Mentions: It is known that miRNAs function by negatively regulating mRNAs via targeting their 3’UTRs. Thus, we used publicly available algorithms (TargetScan 6.2) to predict the potential targets of miR-1269. As shown in Figure 4A, there are three miR-1269 binding sites in the FOXO1 mRNA 3’UTR, including one conserved and two poorly conserved binding sites. Importantly, western blotting analysis showed that FOXO1 expression was downregulated in the eight pairs of HCC tissue, compared with the adjacent noncancerous hepatic tissues, and statistical analysis revealed that miR-1269 levels inversely correlated with the expression of FOXO1 in the clinical HCC samples (Figure 4B), suggesting that miR-1269 might play role in regulation of FOXO1 in HCC. Indeed, FOXO1 expression was found to be downregulated in the miR-1269-overexpressing BEL-7404 and Huh7 cells but upregulated in the cells transfected with miR-1269 inhibitor. In addition, overexpressing miR-1269 decreased the expression of p-FOXO1, but we did not found significant alterations of FOXO1 in miR-1269-inhibited cells (Figure 4C). To further confirm the direct regulation of FOXO1 by miR-1269, the pGL3-FOXO1-3’-UTR-luciferase reporter, containing the three putative miR-1269 binding sites, was constructed. The luciferase assay results showed that ectopic overexpression of miR-1269 decreased, but inhibition of miR-1269, increased luciferase activity of the pGL3-FOXO1-3’-UTR reporter (Figure 4D). Meanwhile, mutant miR-1269 failed to show an inhibitory effect on luciferase expression driven by the pGL3-FOXO1 -3’-UTR-luciferase reporter (Figure 4D). Collectively, these results suggest that miR-1269 directly targets FOXO1 in HCC cells.Figure 4


MicroRNA-1269 promotes proliferation in human hepatocellular carcinoma via downregulation of FOXO1.

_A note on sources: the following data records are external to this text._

import Summits.BirchSwinnertonDyer.BirchSwinnertonDyer.Theorems.SylvesterTwoHeegnerIndexUpperOffV0DescentSharp
import Summits.BirchSwinnertonDyer.BirchSwinnertonDyer.Theorems.SylvesterTwoHeegnerIndexUpperOffV0DescentTwoOfLeaves
import HarnessLib

/-!
# K7t crux `UpperOffV0HSYPlus` (item 19804), line `offv0-kolyvagin2`: the 2-adic descent from the
# leaves, SHARP — `2^{M₀+2} · S_{2^M}(E/K) ⊆ ℤ δ_M x₀` for the CM curves `y² = x³ − c`

Route `SylvesterTwoHeegnerIndex` (cell bsd-cm, rung K7t); stub (U1)
`stub_shaTwoExponentSharpOffV0B_of_kolyvaginDescent_two` of the registered VARIANT E skeleton (planner
g22, D135) asks for the sharp 2-adic Kolyvagin exponent.  The landed `descentTwo_of_leaves`
(`…UpperOffV0DescentTwoOfLeaves`, p470866) feeds the parity-free count `descent_defect'` and returns
`2^{2M₀+4} S_{2^M}(E/K) ⊆ ℤ δ_M x₀`.  This file is its SHARP twin, fed by
`DescentDefect.descent_sharp_defect` (`…UpperOffV0DescentSharp`: two-place duality,
`2 · p^{M₀+δ} · Sel ⊆ ℤ x`, no socle instance):

* `descentTwoSharp_of_leaves` — **`2^{M₀+2} S_{2^M}(E/K) ⊆ ℤ δ_M x₀`** from leaf (A) = the shape
  produced from stub (d″), leaf (B) in descent form with defect one (one place, from stub (e) by
  `hdual_two_of_kolyvaginReciprocityM`) and the NEW leaf (B₂): the descent form with defect one of
  McCallum's reciprocity over TWO Kolyvagin places `{λ, λ'}` for a `ν`-eigenclass Selmer off
  `{λ, λ'}` against a Selmer `ν`-eigenclass vanishing at `λ'` (from the finset reciprocity (R_T)_M,
  `…UpperOffV0ReciprocityFinsetTwoOfPoitouTate`, by `hdual₂_two_of_kolyvaginReciprocityFinsetM` in
  `…UpperOffV0ShaBoundTwoSharp`); Čebotarev at `2` discharged by the tree
  (`exists_kolyvaginPrime_gt_twoPow_holds`, p449935).

HONEST FRAMING.  Two powers of `2` above Kolyvagin's `C = 2^{M₀}` remain (`δ = 1` in Lemma 5.3 at
`2`, intrinsic to `τ`-eigen classes — k7t-c2 g5 §5 / g7 ISOTROPY p494364 — and the decomposition
`2s = s⁺ + s⁻`); NOT stub (U1), NOT the crux; no named fact, no definition, no `sorry`; B14 = O12 open
as a class; BSD not claimed. [McCallumLMS1991 §§2–5; GrossLMS1991 Thm. 1.3, §10]
-/

noncomputable section

open scoped Classical
open WeierstrassCurve NumberField IsDedekindDomain Field Literature.NumberTheory.EllipticCurves
  Literature.NumberTheory.GaloisRepresentations Literature.NumberTheory.EllipticCurves.KolyvaginDescent

set_option autoImplicit false
set_option linter.dupNamespace false

namespace Summit.BirchSwinnertonDyer.BirchSwinnertonDyer.Theorems.SylvesterTwoUpper

universe u

section Leaves

variable {N : ℕ} [NeZero N] {W : WeierstrassCurve ℚ} {K : Type u} [Field K] [NumberField K]

set_option maxHeartbeats 800000 in
/-- **Kolyvagin's descent modulo `2^M` from the leaves, SHARP, for `y² = x³ − c`:
`2^{M₀+2} S_{2^M}(E/K) ⊆ ℤ δ_M x₀`.**  Inputs of `descentTwo_of_leaves` (p470866: `K` imaginary
quadratic with conjugation `c`, `E(K)[2] = 0`, `P = 2^{M₀} x₀` with `δ_M P = 2^{M₀} δ_M x₀` and
`2^{M-1} δ_M x₀ ≠ 0`, the sign `ε` of `P`, leaf (A) `cl`/`hc1`/`hcl`, leaf (B) in descent form with
defect one `hdual`, the model data `C • W = y² = x³ − c`, `∛c ∉ K`, `ω ∉ K` for Čebotarev at `2`)
PLUS the two-place leaf (B₂) `hdual₂` — the descent form with defect one of McCallum's reciprocity
over the two Kolyvagin places `{λ, λ'}` for a `ν`-eigenclass `d` Selmer off `{λ, λ'}` against a
Selmer `ν`-eigenclass `s` VANISHING at `λ'` (`2^a d_λ ≠ 0 ⟹ 2^{M-1-a+1} s_λ = 0`;
`hdual₂_two_of_kolyvaginReciprocityFinsetM` derives it from (R_T)_M).  Output: the conclusion of
`DescentDefect.descent_sharp_defect` at `p = 2`, `δ = 1` — exponent `M₀ + 2` in place of `2M₀ + 4`,
with ONE Čebotarev input (`exists_kolyvaginPrime_gt_twoPow_holds`; no socle instance).
[cite: McCallumLMS1991, §1 Theorem (Kolyvagin), §2 Prop. 2.2, §§3–5] [cite: GrossLMS1991, Thm. 1.3, §10] -/
theorem descentTwoSharp_of_leaves [W.IsElliptic] (hK : IsImaginaryQuadratic K)
    {C : VariableChange ℚ} {cM : ℚ} (hCW : C • W = ⟨0, 0, 0, 0, -cM⟩)
    (hcube : ∀ x : K, x ^ 3 ≠ (cM : K)) (hωK : ∀ x : K, x ^ 2 + x + 1 ≠ 0)
    {P : (W.baseChange K).toAffine.Point} {M : ℕ} (hM : 1 ≤ M)
    (hdiv : ∀ Q : geomPoints (W.baseChange K), ∃ R, ((2 ^ M : ℕ) : ℤ) • R = Q)
    {c : K ≃ₐ[ℚ] K} (hc : c ≠ 1) (hcc : c * c = 1)
    (hA2 : ∀ a : (W.baseChange K).toAffine.Point, 2 • a = 0 → a = 0)
    {M₀ : ℕ} {x₀ : (W.baseChange K).toAffine.Point} (hx₀ : 2 ^ M₀ • x₀ = P)
    (hPx : kummerMapTorsion (W.baseChange K) _ hdiv P =
      (((2 : ℕ) : ℤ) ^ M₀) • kummerMapTorsion (W.baseChange K) _ hdiv x₀)
    (hxord : (((2 : ℕ) : ℤ) ^ (M - 1)) • kummerMapTorsion (W.baseChange K) _ hdiv x₀ ≠ 0)
    (ε : ℤ) (hε : ε = 1 ∨ ε = -1)
    (h53 : IsOfFinAddOrder (Affine.Point.map (W' := W) (c : K →ₐ[ℚ] K) P - ε • P))
    (cl : ℕ → galH1Torsion (W.baseChange K) ((2 ^ M : ℕ) : ℤ))
    (hc1 : cl 1 = kummerMapTorsion (W.baseChange K) _ hdiv P)
    (hcl : ∀ m : ℕ, Squarefree m →
      (∀ q ∈ m.primeFactors, IsKolyvaginPrime N W K 2 q ∧ FrobEqFrobInfty W K (2 ^ M) q) →
      conjAct W c _ (cl m) = (ε * (-1) ^ m.primeFactors.card) • cl m ∧
      (∀ v : HeightOneSpectrum (𝓞 K), (m : 𝓞 K) ∉ v.asIdeal →
        cl m ∈ selmerLocalKer (W.baseChange K) (v.adicCompletion K) ((2 ^ M : ℕ) : ℤ)) ∧
      (∀ ℓ : ℕ, ℓ.Prime → ℓ ∣ m → ∀ v : HeightOneSpectrum (𝓞 K), (ℓ : 𝓞 K) ∈ v.asIdeal →
        ∀ a : ℕ, ((((2 : ℕ) : ℤ) ^ a) • cl m ∈
            selmerLocalKer (W.baseChange K) (v.adicCompletion K) ((2 ^ M : ℕ) : ℤ) ↔
          (((2 : ℕ) : ℤ) ^ a) • cl (m / ℓ) ∈
            (W.baseChange K).torsionLocalKer (v.adicCompletion K) ((2 ^ M : ℕ) : ℤ))))
    (hdual : ∀ ℓ : ℕ, IsKolyvaginPrime N W K 2 ℓ ∧ FrobEqFrobInfty W K (2 ^ M) ℓ →
      ∀ ν : ℤ, (ν = 1 ∨ ν = -1) → ∀ d : galH1Torsion (W.baseChange K) ((2 ^ M : ℕ) : ℤ),
      conjAct W c _ d = ν • d →
      (∀ v : HeightOneSpectrum (𝓞 K), (ℓ : 𝓞 K) ∉ v.asIdeal →
        d ∈ selmerLocalKer (W.baseChange K) (v.adicCompletion K) ((2 ^ M : ℕ) : ℤ)) →
      (∀ w : InfinitePlace K, d ∈ selmerLocalKer (W.baseChange K) w.Completion ((2 ^ M : ℕ) : ℤ)) →
      ∀ s ∈ selmerGroup (W.baseChange K) ((2 ^ M : ℕ) : ℤ), conjAct W c _ s = ν • s →
      ∀ a : ℕ, a < M → ∀ v : HeightOneSpectrum (𝓞 K), (ℓ : 𝓞 K) ∈ v.asIdeal →
        (((2 : ℕ) : ℤ) ^ a) • d ∉
          selmerLocalKer (W.baseChange K) (v.adicCompletion K) ((2 ^ M : ℕ) : ℤ) →
        (((2 : ℕ) : ℤ) ^ (M - 1 - a + 1)) • s ∈
          (W.baseChange K).torsionLocalKer (v.adicCompletion K) ((2 ^ M : ℕ) : ℤ))
    (hdual₂ : ∀ ℓ ℓ' : ℕ, IsKolyvaginPrime N W K 2 ℓ ∧ FrobEqFrobInfty W K (2 ^ M) ℓ →
      IsKolyvaginPrime N W K 2 ℓ' ∧ FrobEqFrobInfty W K (2 ^ M) ℓ' → ℓ ≠ ℓ' →
      ∀ ν : ℤ, (ν = 1 ∨ ν = -1) → ∀ d : galH1Torsion (W.baseChange K) ((2 ^ M : ℕ) : ℤ),
      conjAct W c _ d = ν • d →
      (∀ v : HeightOneSpectrum (𝓞 K), (ℓ : 𝓞 K) ∉ v.asIdeal → (ℓ' : 𝓞 K) ∉ v.asIdeal →
        d ∈ selmerLocalKer (W.baseChange K) (v.adicCompletion K) ((2 ^ M : ℕ) : ℤ)) →
      (∀ w : InfinitePlace K, d ∈ selmerLocalKer (W.baseChange K) w.Completion ((2 ^ M : ℕ) : ℤ)) →
      ∀ s ∈ selmerGroup (W.baseChange K) ((2 ^ M : ℕ) : ℤ), conjAct W c _ s = ν • s →
      (∀ v : HeightOneSpectrum (𝓞 K), (ℓ' : 𝓞 K) ∈ v.asIdeal →
        s ∈ (W.baseChange K).torsionLocalKer (v.adicCompletion K) ((2 ^ M : ℕ) : ℤ)) →
      ∀ a : ℕ, a < M → ∀ v : HeightOneSpectrum (𝓞 K), (ℓ : 𝓞 K) ∈ v.asIdeal →
        (((2 : ℕ) : ℤ) ^ a) • d ∉
          selmerLocalKer (W.baseChange K) (v.adicCompletion K) ((2 ^ M : ℕ) : ℤ) →
        (((2 : ℕ) : ℤ) ^ (M - 1 - a + 1)) • s ∈
          (W.baseChange K).torsionLocalKer (v.adicCompletion K) ((2 ^ M : ℕ) : ℤ))
    {s : galH1Torsion (W.baseChange K) ((2 ^ M : ℕ) : ℤ)}
    (hs : s ∈ selmerGroup (W.baseChange K) ((2 ^ M : ℕ) : ℤ)) :
    (2 * ((2 : ℕ) : ℤ) ^ (M₀ + 1)) • s ∈
      AddSubgroup.zmultiples (kummerMapTorsion (W.baseChange K) _ hdiv x₀) := by
  -- `E(K)[2] = 0`
  have hA : ∀ a : (W.baseChange K).toAffine.Point, 2 • a = 0 → a = 0 := hA2
  -- `τ x = ε x`
  set x := kummerMapTorsion (W.baseChange K) _ hdiv x₀ with hxdef
  have hτx : conjAct W c _ x = ε • x := by
    rw [hxdef, conjAct_kummerMapTorsion W c _ hdiv x₀]
    set t := Affine.Point.map (W' := W) (c : K →ₐ[ℚ] K) x₀ - ε • x₀ with ht
    have htP : 2 ^ M₀ • t = Affine.Point.map (W' := W) (c : K →ₐ[ℚ] K) P - ε • P := by
      rw [ht, smul_sub, ← map_nsmul, hx₀, smul_comm, hx₀]
    have htors : IsOfFinAddOrder t := by
      obtain ⟨k, hk, hkt⟩ := (isOfFinAddOrder_iff_nsmul_eq_zero).mp h53
      refine (isOfFinAddOrder_iff_nsmul_eq_zero).mpr
        ⟨k * 2 ^ M₀, Nat.mul_pos hk (pow_pos two_pos _), ?_⟩
      rw [mul_smul, htP, hkt]
    obtain ⟨s, hs⟩ := exists_pow_smul_eq_of_isOfFinAddOrder Nat.prime_two hA htors M
    have hker : t ∈ (kummerMapTorsion (W.baseChange K) ((2 ^ M : ℕ) : ℤ) hdiv).ker := by
      rw [kummerMapTorsion_ker]
      exact ⟨s, by rw [← hs, Nat.cast_pow]; rfl⟩
    have ht0 : kummerMapTorsion (W.baseChange K) _ hdiv t = 0 := hker
    have : Affine.Point.map (W' := W) (c : K →ₐ[ℚ] K) x₀ = t + ε • x₀ := by rw [ht]; abel
    rw [this, map_add, ht0, zero_add, map_zsmul]
  -- the local conditions at the (complex) infinite places are empty
  have hinf : ∀ (w : InfinitePlace K) (y : galH1Torsion (W.baseChange K) ((2 ^ M : ℕ) : ℤ)),
      y ∈ selmerLocalKer (W.baseChange K) w.Completion ((2 ^ M : ℕ) : ℤ) := fun w y ↦ by
    haveI : IsAlgClosed w.Completion :=
      isAlgClosed_of_ringEquiv (InfinitePlace.Completion.ringEquivComplexOfIsComplex
        (hK.2.isComplex w)).symm
    rw [WeierstrassCurve.selmerLocalKer_eq_top_of_isAlgClosed]
    trivial
  -- the SHARP parity-free count at `p = 2`, `δ = 1`
  refine DescentDefect.descent_sharp_defect (p := 2) (M := M) (M₀ := M₀) (δ := 1)
    (Pl := HeightOneSpectrum (𝓞 K) ⊕ InfinitePlace K)
    (τ := conjAct W c _) (Sel := selmerGroup (W.baseChange K) _)
    (Loc := Sum.elim (fun v ↦ selmerLocalKer (W.baseChange K) (v.adicCompletion K) _)
      (fun w ↦ selmerLocalKer (W.baseChange K) w.Completion _))
    (Kol := fun ℓ ↦ IsKolyvaginPrime N W K 2 ℓ ∧ FrobEqFrobInfty W K (2 ^ M) ℓ)
    (pl := fun ℓ ↦ if h : IsKolyvaginPrime N W K 2 ℓ ∧ FrobEqFrobInfty W K (2 ^ M) ℓ then
      Sum.inl h.1.place else Sum.inr (Classical.arbitrary _))
    (Dv := fun v n ↦ Sum.elim (fun v ↦ (n : 𝓞 K) ∈ v.asIdeal) (fun _ ↦ False) v)
    (A := fun ℓ ↦ ⨅ (v : HeightOneSpectrum (𝓞 K)) (_ : (ℓ : 𝓞 K) ∈ v.asIdeal),
      (W.baseChange K).torsionLocalKer (v.adicCompletion K) _)
    (x := x) (ε := ε) (c := cl) Nat.prime_two ?_ ?_ ?_ ?_ ?_ ?_ ?_ hxord hε hτx ?_ ?_ ?_ ?_ ?_
    ?_ ?_ hs
  · -- torsion
    intro v
    have := zsmul_discreteH1_torsion ((2 ^ M : ℕ) : ℤ) v
    exact_mod_cast this
  · -- τ_τ
    exact conjAct_conjAct_of_mul_self W hcc _
  · -- τ_mem
    exact fun s hs ↦ conjAct_mem_selmerGroup W hK.2.isComplex c _ hs
  · -- prime_of_kol
    exact fun ℓ h ↦ h.1.prime
  · -- dv_iff
    intro ℓ hℓ v
    rw [dif_pos hℓ]
    rcases v with v | w
    · simp only [Sum.elim_inl, Sum.inl.injEq]
      exact hℓ.1.mem_iff
    · simp
  · -- dv_mul
    intro ℓ ℓ' _ _ v
    rcases v with v | w
    · exact natCast_mul_mem_asIdeal
    · simp
  · -- x_mem
    exact (mem_selmerGroup_iff _ _ _).mpr
      ⟨fun _ ↦ kummerMapTorsion_mem_selmerLocalKer _ _ _ _ x₀,
        fun _ ↦ kummerMapTorsion_mem_selmerLocalKer _ _ _ _ x₀⟩
  · -- c_one
    rw [hc1, hPx]
  · -- τ_c
    exact fun n hn ↦ (hcl n hn.1 hn.2).1
  · -- c_mem_loc
    intro n hn v hv
    rcases v with v | w
    · exact (hcl n hn.1 hn.2).2.1 v hv
    · exact hinf w (cl n)
  · -- c_mem_loc_iff
    intro ℓ m hℓ hn a
    rw [dif_pos hℓ]
    simp only [Sum.elim_inl, AddSubgroup.mem_iInf]
    have key := (hcl (ℓ * m) hn.1 hn.2).2.2 ℓ hℓ.1.prime (dvd_mul_right ℓ m) hℓ.1.place
      hℓ.1.mem_place a
    rw [Nat.mul_div_cancel_left m hℓ.1.prime.pos] at key
    rw [key]
    constructor
    · intro h v hv
      rwa [hℓ.1.mem_iff.mp hv]
    · intro h
      exact h hℓ.1.place hℓ.1.mem_place
  · -- duality (defect one)
    intro ℓ hℓ ν hν d hd hoff s hs hτs a ha hat
    rw [dif_pos hℓ] at hoff hat
    simp only [AddSubgroup.mem_iInf]
    intro v hv
    refine hdual ℓ hℓ ν hν d hd (fun v' hv' ↦ ?_) (fun w ↦ ?_) s hs hτs a ha v hv ?_
    · exact hoff (Sum.inl v') (fun h ↦ hv' (hℓ.1.mem_iff.mpr (Sum.inl_injective h)))
    · exact hoff (Sum.inr w) (by simp)
    · rwa [hℓ.1.mem_iff.mp hv]
  · -- duality₂ (two places, defect one)
    intro ℓ ℓ' hℓ hℓ' hne ν hν d hd hoff s hs hτs hsA a ha hat
    rw [dif_pos hℓ, dif_pos hℓ'] at hoff
    rw [dif_pos hℓ] at hat
    simp only [AddSubgroup.mem_iInf] at hsA ⊢
    intro v hv
    refine hdual₂ ℓ ℓ' hℓ hℓ' hne ν hν d hd (fun v' hv'₁ hv'₂ ↦ ?_) (fun w ↦ ?_) s hs hτs hsA a ha v hv
      ?_
    · exact hoff (Sum.inl v') (fun h ↦ hv'₁ (hℓ.1.mem_iff.mpr (Sum.inl_injective h)))
        (fun h ↦ hv'₂ (hℓ'.1.mem_iff.mpr (Sum.inl_injective h)))
    · exact hoff (Sum.inr w) (by simp) (by simp)
    · rwa [hℓ.1.mem_iff.mp hv]
  · -- cebotarev := Cor. 3.2 at `2` (independent eigen-families), Čebotarev a tree theorem
    intro r cs Nv h0 hN hτ hind b
    choose ex hex1 hexM hex hexmin hord using fun i ↦
      exists_addOrderOf_eq_pow (W.baseChange K) Nat.prime_two M (hx := h0 i)
    have hind' : ∀ a : Fin r → ℤ, ∑ i, a i • cs i = 0 → ∀ i, ((2 : ℤ) ^ ex i) ∣ a i := by
      intro a ha i
      have h := (addOrderOf_dvd_iff_zsmul_eq_zero).mpr (hind a ha i)
      rw [hord i, Nat.cast_pow] at h
      exact_mod_cast h
    have hNe : ∀ i, Nv i ≤ ex i := fun i ↦ by
      by_contra hlt
      have hlt := Nat.lt_of_not_le hlt
      have hk : (((2 : ℕ) : ℤ) ^ (Nv i - 1)) • cs i = 0 := by
        have : Nv i - 1 = (Nv i - 1 - ex i) + ex i := by omega
        rw [this, pow_add, mul_smul, hex i]
        exact zsmul_zero _
      exact hN i (by omega) hk
    have hNM : ∀ i, Nv i ≤ M := fun i ↦ (hNe i).trans (hexM i)
    obtain ⟨ℓ, hbℓ, hℓ, hℓN, hℓD, hℓp, hprime, hfrob, hloc⟩ :=
      exists_kolyvaginPrime_gt_twoPow_holds (N := N) W hCW hK hcube hωK hM hc cs hτ ex
        (fun i ↦ by exact_mod_cast hex i) hind' Nv hNe hNM b
    refine ⟨ℓ, hbℓ, ⟨⟨hℓ, hℓN, hℓD, hℓp, hprime, hfrob.of_dvd (dvd_pow_self 2 (by omega))⟩, hfrob⟩,
      fun i ↦ ⟨?_, fun hNi h ↦ ?_⟩⟩
    · simp only [AddSubgroup.mem_iInf]
      intro v hv
      exact_mod_cast (hloc i v hv).1
    · simp only [AddSubgroup.mem_iInf] at h
      have hK₀ : IsKolyvaginPrime N W K 2 ℓ :=
        ⟨hℓ, hℓN, hℓD, hℓp, hprime, hfrob.of_dvd (dvd_pow_self 2 (by omega))⟩
      exact (hloc i hK₀.place hK₀.mem_place).2 hNi
        (by exact_mod_cast h hK₀.place hK₀.mem_place)

end Leaves

end Summit.BirchSwinnertonDyer.BirchSwinnertonDyer.Theorems.SylvesterTwoUpper

end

Yang XW, Shen GZ, Cao LQ, Jiang XF, Peng HP, Shen G, Chen D, Xue P - BMC Cancer (2014)

FOXO1 is a direct target of miR-1269. A. Sequence alignment of miR-1269, miR-1269 mutant (miR-1269-mut), and putative FOXO1-3’UTR. B. Real-time PCR analysis of miR-1269 and western blotting analysis of FOXO1 in 8 paired cancerous tissues (T) and their adjacent noncancerous hepatic tissues (N). The quantification of western blotting bands is performed by OD value determined by Quantity One 4.6.2 software. C. Western blotting analysis of expression levels of FOXO1 and phosphorylated FOXO1 in the indicated cells. α-Tubulin served as the loading control. D. The FOXO1 luciferase reporter activity in the indicated cells transfected with miR-1269 mimic, or miR-1269-mut, miR-1269 inhibitor, or negative control. E. Real-time PCR analysis of mRNA expression of p21, Cyclin D1 and Rb in the indicated HCC cell lines. F. Western blotting analysis of p21, cyclin D1, Ki67, p-Rb, and Rb in the indicated HCC cells. α-Tubulin served as the loading control. Each bar represents the mean ± SD of three independent experiments. * P < 0.05.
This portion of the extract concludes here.